Gather every line below where "FluidComputer" appears.

________________________

import Summits.NavierStokesRegularity.NavierStokesRegularity.Theses.PalasekTowerBreakdown
import Summits.NavierStokesRegularity.FluidComputer.PalasekTowerHeredityWitnessWindowBase

/-!
# NavierStokesRegularity — route `PalasekTowerBreakdown`, item `EpisodeBase`: the WINDOW form by name

Supports `stmt-NavierStokesRegularity-19179` (`EpisodeBase` = K1G `EpisodeBaseG` = `RungG 1`; it does
NOT close it and nobody claims it). Cell `ns-blowup`, seat `ns-blowup-ecbridge-6` (g3; D-0074 GROUP C
«BRIDGE SUPPORT»). LABEL: E–C typing (pure glue, by name on the route decl, over
`FluidComputer/PalasekTowerHeredityWitnessWindowBase.lean`). WHAT THIS IS NOT: not NS — no stage, host,
flow, tower or blow-up is constructed or asserted; the item is OPEN and appears only inside an
equivalence / as the conclusion of an implication whose hypothesis nobody has discharged.

The base item asks for ONE pinned rigid quiet wide design with a registered stage at level `1`. The
heredity-witness lineage read it in DATUM form (p423427 / p427615
`palasekTowerBreakdown_episodeBase_iff_exists_levelWitness_zero`: a prepared host whose flow, re-run
from `t = 0`, reaches the level-`1` floors at `τ₁`). In WINDOW form nothing before `τ₀ - ε` is re-run:

* `palasekTowerBreakdown_episodeBase_iff_exists_window_solution_zero : PalasekTowerBreakdown.EpisodeBase ↔`
  «some PREPARED HOST (pinned `Λ = 8`, `θ = 6/5`, rigid, quiet, wide; a globally anchored registered
  stage `s` at level `0` — the class ecbridge-3's `Host.rungG_zero` inhabits) launches from its own
  state `s.u (τ₀ - ε)`, some `0 < ε ≤ τ₀`, ONE WINDOW RUN: a classical solution of the design's forced
  system on `[τ₀ - ε, τ₁]` (window `τ₁ - τ₀ ≈ 1.78·10⁻⁴ = 61.7` strain times), finite energy, below
  `(5/3) Y₁ ≈ 4631` on `[τ₀, τ₁]`, showing at `τ₁`, in the ball, speed `≥ Y₁ ≈ 2778`, gradient
  `≥ A₁ ≈ 1.24·10⁶` and a loop of length `≤ 8π/N₁ ≈ 0.0564` inside a ball of radius `1/N₁ ≈ 2.24·10⁻³`
  with circulation `≥ N₁^{3/10} ≈ 6.23`» (numbers certified: `PalasekTowerHeredityWitnessCalibration`,
  p432248);
* `palasekTowerBreakdown_episodeBase_of_exists_window_solution_zero` — the entry a construction or a
  certificate would use.

References: S. Palasek, arXiv:2605.13827 §4 [cite: Palasek2026ElementaryModel, §4]; H. Sohr, *The
Navier–Stokes Equations*, Birkhäuser 2001, Ch. V Thm. 1.5.1 [cite: Sohr2001, Ch. V Thm. 1.5.1].
-/

-- `Summit.<Summit>.<Problem>` is the tree's mandated summit-side namespace (CONVENTIONS §2); for this
-- single-conjunct summit the two coincide, so the duplicate is deliberate.
set_option linter.dupNamespace false

namespace Summit.NavierStokesRegularity.NavierStokesRegularity.Theorems

open Set MeasureTheory
open scoped ENNReal ContDiff
open Literature.Analysis.FluidPDE
open Summit.NavierStokesRegularity.NavierStokesRegularity.Theses
open Summit.NavierStokesRegularity.FluidComputer.PalasekTowerClayBridge

/-- **Item `EpisodeBase` in WINDOW form — no hypothesis**: the route decl holds iff some pinned rigid
quiet wide design with a globally anchored registered level-`0` stage `s` admits, for some
`0 < ε ≤ τ₀`, a classical solution of its forced system on `[τ₀ - ε, τ₁]` from `s.u (τ₀ - ε)`, with
finite energy, below `c₂ Y₁` on `[τ₀, τ₁]`, meeting the three level-`1` floors at `τ₁` (body
`episodeBaseG_iff_exists_window_solution_zero`). [cite: Sohr2001, Ch. V Thm. 1.5.1] -/
theorem palasekTowerBreakdown_episodeBase_iff_exists_window_solution_zero :
    PalasekTowerBreakdown.EpisodeBase ↔
      ∃ S : Schedule TowerRates.wide, S.Pins 8 (6 / 5) ∧ S.Rigid ∧ S.Quiet ∧
      ∃ s : Stage 1 TowerRates.wide S (Margins.routeG TowerRates.wide) 0,
        ∃ ε : ℝ, 0 < ε ∧ ε ≤ S.τ 0 ∧
        ∃ (v : ℝ → EuclideanSpace ℝ (Fin 3) → EuclideanSpace ℝ (Fin 3))
          (q : ℝ → EuclideanSpace ℝ (Fin 3) → ℝ),
          IsClassicalNSSolutionOn (Icc (S.τ 0 - ε) (S.τ 1)) 1 S.f v q ∧
          v (S.τ 0 - ε) = s.u (S.τ 0 - ε) ∧
          (∃ C : ℝ≥0∞, C < ⊤ ∧ ∀ t ∈ Icc (S.τ 0 - ε) (S.τ 1), ∫⁻ x, ‖v t x‖ₑ ^ 2 ≤ C) ∧
          (∀ t ∈ Icc (S.τ 0) (S.τ 1), ∀ x, ‖v t x‖ ≤ S.c₂ * TowerRates.wide.Y 1) ∧
          (∃ x, ‖x‖ ≤ S.radius ∧ S.c₁ * TowerRates.wide.Y 1 ≤ ‖v (S.τ 1) x‖) ∧
          (∃ x, ‖x‖ ≤ S.radius ∧ S.c₁ * TowerRates.wide.A 1 ≤ ‖fderiv ℝ (v (S.τ 1)) x‖) ∧
          (∃ (x : EuclideanSpace ℝ (Fin 3)) (γ : ℝ → EuclideanSpace ℝ (Fin 3)),
            ‖x‖ ≤ S.radius ∧ ContDiff ℝ 1 γ ∧ γ 0 = γ 1 ∧
            (∀ σ ∈ Icc (0 : ℝ) 1, γ σ ∈ Metric.closedBall x (1 / TowerRates.wide.N 1)) ∧
            (∀ σ ∈ Icc (0 : ℝ) 1, ‖deriv γ σ‖ ≤ 8 * Real.pi / TowerRates.wide.N 1) ∧
            S.c₁ * TowerRates.wide.N 1 ^ (TowerRates.wide.β - 2) ≤ circulation (v (S.τ 1)) γ) := by
  unfold PalasekTowerBreakdown.EpisodeBase
  exact episodeBaseG_iff_exists_window_solution_zero

/-- **The window-run entry for item 19179**: a prepared host plus one window run on `[τ₀ - ε, τ₁]`
from its own state, with the ceiling and the level-`1` floors ⇒ `PalasekTowerBreakdown.EpisodeBase`.
[cite: Sohr2001, Ch. V Thm. 1.5.1] -/
theorem palasekTowerBreakdown_episodeBase_of_exists_window_solution_zero
    (h : ∃ S : Schedule TowerRates.wide, S.Pins 8 (6 / 5) ∧ S.Rigid ∧ S.Quiet ∧
      ∃ s : Stage 1 TowerRates.wide S (Margins.routeG TowerRates.wide) 0,
        ∃ ε : ℝ, 0 < ε ∧ ε ≤ S.τ 0 ∧
        ∃ (v : ℝ → EuclideanSpace ℝ (Fin 3) → EuclideanSpace ℝ (Fin 3))
          (q : ℝ → EuclideanSpace ℝ (Fin 3) → ℝ),
          IsClassicalNSSolutionOn (Icc (S.τ 0 - ε) (S.τ 1)) 1 S.f v q ∧
          v (S.τ 0 - ε) = s.u (S.τ 0 - ε) ∧
          (∃ C : ℝ≥0∞, C < ⊤ ∧ ∀ t ∈ Icc (S.τ 0 - ε) (S.τ 1), ∫⁻ x, ‖v t x‖ₑ ^ 2 ≤ C) ∧
          (∀ t ∈ Icc (S.τ 0) (S.τ 1), ∀ x, ‖v t x‖ ≤ S.c₂ * TowerRates.wide.Y 1) ∧
          (∃ x, ‖x‖ ≤ S.radius ∧ S.c₁ * TowerRates.wide.Y 1 ≤ ‖v (S.τ 1) x‖) ∧
          (∃ x, ‖x‖ ≤ S.radius ∧ S.c₁ * TowerRates.wide.A 1 ≤ ‖fderiv ℝ (v (S.τ 1)) x‖) ∧
          (∃ (x : EuclideanSpace ℝ (Fin 3)) (γ : ℝ → EuclideanSpace ℝ (Fin 3)),
            ‖x‖ ≤ S.radius ∧ ContDiff ℝ 1 γ ∧ γ 0 = γ 1 ∧
            (∀ σ ∈ Icc (0 : ℝ) 1, γ σ ∈ Metric.closedBall x (1 / TowerRates.wide.N 1)) ∧
            (∀ σ ∈ Icc (0 : ℝ) 1, ‖deriv γ σ‖ ≤ 8 * Real.pi / TowerRates.wide.N 1) ∧
            S.c₁ * TowerRates.wide.N 1 ^ (TowerRates.wide.β - 2) ≤ circulation (v (S.τ 1)) γ)) :
    PalasekTowerBreakdown.EpisodeBase :=
  palasekTowerBreakdown_episodeBase_iff_exists_window_solution_zero.2 h

end Summit.NavierStokesRegularity.NavierStokesRegularity.Theorems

________________________

Written reply:
import Summits.NavierStokesRegularity.FluidComputer.PalasekTowerHeredityWitnessWindowBase
`FluidComputer/PalasekTowerHeredityWitnessWindowBase.lean`). WHAT THIS IS NOT: not NS — no stage, host,
open Summit.NavierStokesRegularity.FluidComputer.PalasekTowerClayBridge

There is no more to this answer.